REQUIRED ACTION
Copy out each line of the material that includes the word "advOf".

DATA RECORDS
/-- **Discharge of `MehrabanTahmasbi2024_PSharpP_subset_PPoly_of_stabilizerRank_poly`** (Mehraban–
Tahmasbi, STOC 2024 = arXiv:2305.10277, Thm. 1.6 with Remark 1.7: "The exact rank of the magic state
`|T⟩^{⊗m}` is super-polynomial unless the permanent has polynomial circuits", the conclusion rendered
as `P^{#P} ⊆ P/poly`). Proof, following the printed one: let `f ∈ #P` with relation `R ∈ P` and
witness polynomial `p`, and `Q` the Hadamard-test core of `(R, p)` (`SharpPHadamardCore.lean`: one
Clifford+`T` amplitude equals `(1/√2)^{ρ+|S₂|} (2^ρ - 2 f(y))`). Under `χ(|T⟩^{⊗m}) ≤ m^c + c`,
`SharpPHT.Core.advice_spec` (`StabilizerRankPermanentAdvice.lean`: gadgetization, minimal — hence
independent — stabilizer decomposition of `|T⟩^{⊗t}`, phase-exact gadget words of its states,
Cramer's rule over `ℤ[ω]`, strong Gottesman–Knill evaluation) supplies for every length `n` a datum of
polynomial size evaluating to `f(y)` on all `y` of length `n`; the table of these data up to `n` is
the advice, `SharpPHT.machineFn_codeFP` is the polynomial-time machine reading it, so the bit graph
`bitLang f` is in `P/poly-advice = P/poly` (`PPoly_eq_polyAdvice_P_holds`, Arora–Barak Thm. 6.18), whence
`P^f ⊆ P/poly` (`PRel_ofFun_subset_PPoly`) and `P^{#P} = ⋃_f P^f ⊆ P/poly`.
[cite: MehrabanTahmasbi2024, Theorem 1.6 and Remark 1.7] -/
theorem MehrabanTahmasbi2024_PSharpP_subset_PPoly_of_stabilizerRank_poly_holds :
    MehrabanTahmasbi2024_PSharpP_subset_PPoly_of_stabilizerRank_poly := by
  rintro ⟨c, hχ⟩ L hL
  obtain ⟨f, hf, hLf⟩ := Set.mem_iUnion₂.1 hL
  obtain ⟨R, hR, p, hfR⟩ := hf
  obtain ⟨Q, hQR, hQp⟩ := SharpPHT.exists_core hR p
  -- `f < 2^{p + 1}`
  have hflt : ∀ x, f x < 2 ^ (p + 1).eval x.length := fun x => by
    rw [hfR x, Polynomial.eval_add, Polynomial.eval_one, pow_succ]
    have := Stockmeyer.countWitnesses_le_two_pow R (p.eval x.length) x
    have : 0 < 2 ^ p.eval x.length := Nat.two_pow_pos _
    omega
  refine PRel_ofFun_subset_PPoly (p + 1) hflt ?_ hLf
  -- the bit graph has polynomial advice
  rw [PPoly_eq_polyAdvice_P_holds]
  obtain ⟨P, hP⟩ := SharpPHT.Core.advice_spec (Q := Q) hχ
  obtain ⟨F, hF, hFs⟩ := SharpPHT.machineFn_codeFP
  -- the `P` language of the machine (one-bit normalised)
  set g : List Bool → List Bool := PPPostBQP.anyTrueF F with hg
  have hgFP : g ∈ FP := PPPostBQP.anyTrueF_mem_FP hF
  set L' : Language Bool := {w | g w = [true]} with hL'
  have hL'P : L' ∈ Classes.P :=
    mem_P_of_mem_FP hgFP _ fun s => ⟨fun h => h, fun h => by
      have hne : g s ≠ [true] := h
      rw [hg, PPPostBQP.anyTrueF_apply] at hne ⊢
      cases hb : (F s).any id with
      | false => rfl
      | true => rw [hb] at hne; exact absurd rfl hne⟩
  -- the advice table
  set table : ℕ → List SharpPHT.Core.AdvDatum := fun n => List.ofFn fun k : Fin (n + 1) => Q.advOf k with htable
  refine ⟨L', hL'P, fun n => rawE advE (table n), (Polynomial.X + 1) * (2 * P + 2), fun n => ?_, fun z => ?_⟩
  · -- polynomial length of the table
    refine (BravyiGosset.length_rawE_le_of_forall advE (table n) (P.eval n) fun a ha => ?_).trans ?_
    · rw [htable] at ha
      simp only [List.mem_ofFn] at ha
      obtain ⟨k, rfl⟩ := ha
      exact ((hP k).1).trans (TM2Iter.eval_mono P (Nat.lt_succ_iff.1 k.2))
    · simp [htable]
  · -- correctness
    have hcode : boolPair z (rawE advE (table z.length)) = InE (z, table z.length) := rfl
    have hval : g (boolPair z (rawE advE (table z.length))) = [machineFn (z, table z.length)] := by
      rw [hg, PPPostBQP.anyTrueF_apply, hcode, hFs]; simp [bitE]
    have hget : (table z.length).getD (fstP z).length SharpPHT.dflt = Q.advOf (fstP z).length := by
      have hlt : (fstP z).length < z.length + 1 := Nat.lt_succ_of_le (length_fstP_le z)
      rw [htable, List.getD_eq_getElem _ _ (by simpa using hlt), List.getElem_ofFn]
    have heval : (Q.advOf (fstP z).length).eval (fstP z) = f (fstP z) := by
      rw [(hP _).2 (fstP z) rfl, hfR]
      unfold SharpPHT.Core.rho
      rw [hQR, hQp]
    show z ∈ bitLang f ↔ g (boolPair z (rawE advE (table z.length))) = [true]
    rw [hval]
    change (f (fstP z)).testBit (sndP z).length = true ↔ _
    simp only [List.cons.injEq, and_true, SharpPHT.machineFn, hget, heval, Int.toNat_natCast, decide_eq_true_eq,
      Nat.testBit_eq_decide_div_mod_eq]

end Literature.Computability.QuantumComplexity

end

ANSWER
  set table : ℕ → List SharpPHT.Core.AdvDatum := fun n => List.ofFn fun k : Fin (n + 1) => Q.advOf k with htable
    have hget : (table z.length).getD (fstP z).length SharpPHT.dflt = Q.advOf (fstP z).length := by
    have heval : (Q.advOf (fstP z).length).eval (fstP z) = f (fstP z) := by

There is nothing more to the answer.